After a Friday evening casting flies across the gentle, clear waters of the Green River as ospreys soared overhead, Saturday with my family and friends I floated down the first stage of the Green River from Flaming Gorge dam to the prosaically-named Little Hole. We went through deceivingly-simple rapids that threatened, in one case, to sink us, all the while gazing up at the majestic red-rock cliffs.
My friend caught two beautiful german brown trout and that night I cooked them over coals with no more than a little white wine, lime slices, rock salt and pepper, the smoke rising up through the nearby pines beneath a night sky incandescent with stars. The freshness of the meat, its tenderness, was beyond words.
That we caught fish surprised me, given how the river was inundated with rafts of screaming teens and ebullient adults spraying each other with water guns. "Do ya think I'm a sexy beast?" one larger-than-life individual bellowed from a raft.
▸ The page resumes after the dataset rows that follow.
import Summits.QuantumFields.BalabanUV.T4Continuum.Support.SubstrateTransporterSpeciesHolo
import Mathlib.Analysis.Analytic.Constructions
import Mathlib.Analysis.Analytic.Composition
import Mathlib.Analysis.Analytic.Linear
import Mathlib.Analysis.Calculus.FDeriv.Analytic

/-!
# SUBSTRATE — ANALYTICITY (power series) OF THE TWO-SIDED COVARIANCE SPECIES ALONG THE EXPONENTIAL CHART: every entry of
# `unitCovT ∕ covAtT` read along the tower chart is `AnalyticOnNhd ℂ` on the regular set — the upgrade of `SubstrateTransporterSpeciesHolo`
# (p221143, `DifferentiableOn ℂ`) that node U2's class `T4BetaReadOutLipschitz.Probes.Analytic` asks (S-HOLO-AN ∕ S-PROBE, MAP v0.5 §4 p1)

Cell `pub-balaban`, SUBSTRATE cell, seat `b2b-balaban-substrate-p1` (gen 2).  Summits-side under the LEAN PLACEMENT RULE.  HONEST FRAMING:
rung (B)+1 of the FINITE-VOLUME T⁴ programme — NOT infinite volume, NOT a mass gap, NOT Clay; spine PROVED 0∕9; NE4 ∕ NE9 NOT proved.
CALCULUS ONLY, NO estimate, NO radius.  WHY a second file: NE9's `analyticClass` is made of `DifferentiableOn ℂ` (served by p221143), but
NE4's read-out class `Probes.Analytic α` is made of `AnalyticOnNhd ℂ` on a ball of the MULTI-dimensional chart space, and Mathlib upgrades
ℂ-differentiability to analyticity only in ONE variable (`DifferentiableOn.analyticOnNhd` for `f : ℂ → E`; no Hartogs ∕ Osgood in MATHLIB —
the TREE has Osgood: `Literature.Analysis.Complex.SCV.analyticOnNhd_of_differentiableOn` (`[FiniteDimensional ℂ E]`, `OsgoodProofs`) gives §4 below
from p221143 in one line each (located remark R-ne9leaf07g12-1 ∕ F-ne5leaf04g7-1); §1–§3 stay the POINTWISE `AnalyticAt` API for non-open loci and
infinite-dimensional parameter spaces).  So the chain of p221143 is re-run with `AnalyticAt ℂ`: entries, products, `Ring.inverse` at units
(`analyticAt_inverse`), the matrix exponential (`NormedSpace.exp_analytic`), sums ∕ constants — all Mathlib; the regular set, its openness and its
centre are p221143's BY NAME.  Printed
warrant for the READING (KIND only, nothing asserted): [Balaban1987RG1] (1.17)–(1.18) p. 263 «defined and analytic on the space U^c_j(X, α₀,
α₁)», (4.4) p. 281; [Balaban1985BackgroundPropagators] Sect. B pp. 399–400.  Norm of record: Q-S13 (scope `Matrix.Norms.L2Operator`).
HONEST DEPENDENCY (cell line, verbatim): continuum YM on T⁴ ⇐ BetaPertH ∧ nine spine estimates (0/9 proved); BetaPertH ⇐ (D1) ∧ (D4) ∧
CAP+tail; G-an2-4 gates asym, D1 and NE2/3/4.

WHAT.  §1 `cle_comp_analyticAt_iff`, **`analyticAt_matrix_iff`** (a matrix map is analytic at a point iff every entry is), `analyticAt_matrix_mul`
(any shapes), `analyticAt_matrix_inv` (at a point where `det` is a unit).  §2 the one-level species at a point along pointwise-analytic data:
`analyticAt_transport ∕ _transportA ∕ _siteMul ∕ _covDc ∕ _covDcA ∕ _covLapT ∕ _Qcov ∕ _QcovA ∕ _deltaQT ∕ _greenT ∕ _unitCovT`.  §3 the chart:
`analyticAt_mexp ∕ _coord ∕ _expChart ∕ _expChartInv`, tower `analyticAt_expChartT_apply ∕ _expChartInvT_apply`.  §4 ANALYTICITY OF RECORD:
`analyticAt_deltaQT_expChartT` (everywhere), `analyticOnNhd_unitCovT_expChartT` (on `regularSetAt`), **`analyticOnNhd_covAtT_expChart`** (every
level ∕ slot ∕ entry, on `regularSet`), **`exists_ball_analyticOnNhd_covAtT`** (`0 ∈ regularSet` ⇒ a ball `ball 0 ρ` of analyticity — the shape of
`Probes.Analytic`; ρ from openness, NOT computed).  Imports p221143 + Mathlib analytic calculus; modifies nothing.
-/

noncomputable section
When we were unpacking our rafts at Little Hole, "sexy beast" was standing in front of a car, legs astraddle, hand on his hip. I couldn't work out what he was doing at first, or why the driver - presumably a friend of "sexy beast" - was repeatedly honking his horn while his female passenger stared fixedly ahead. It was only when "sexy beast" shifted position that I realised he was urinating on the car's fender.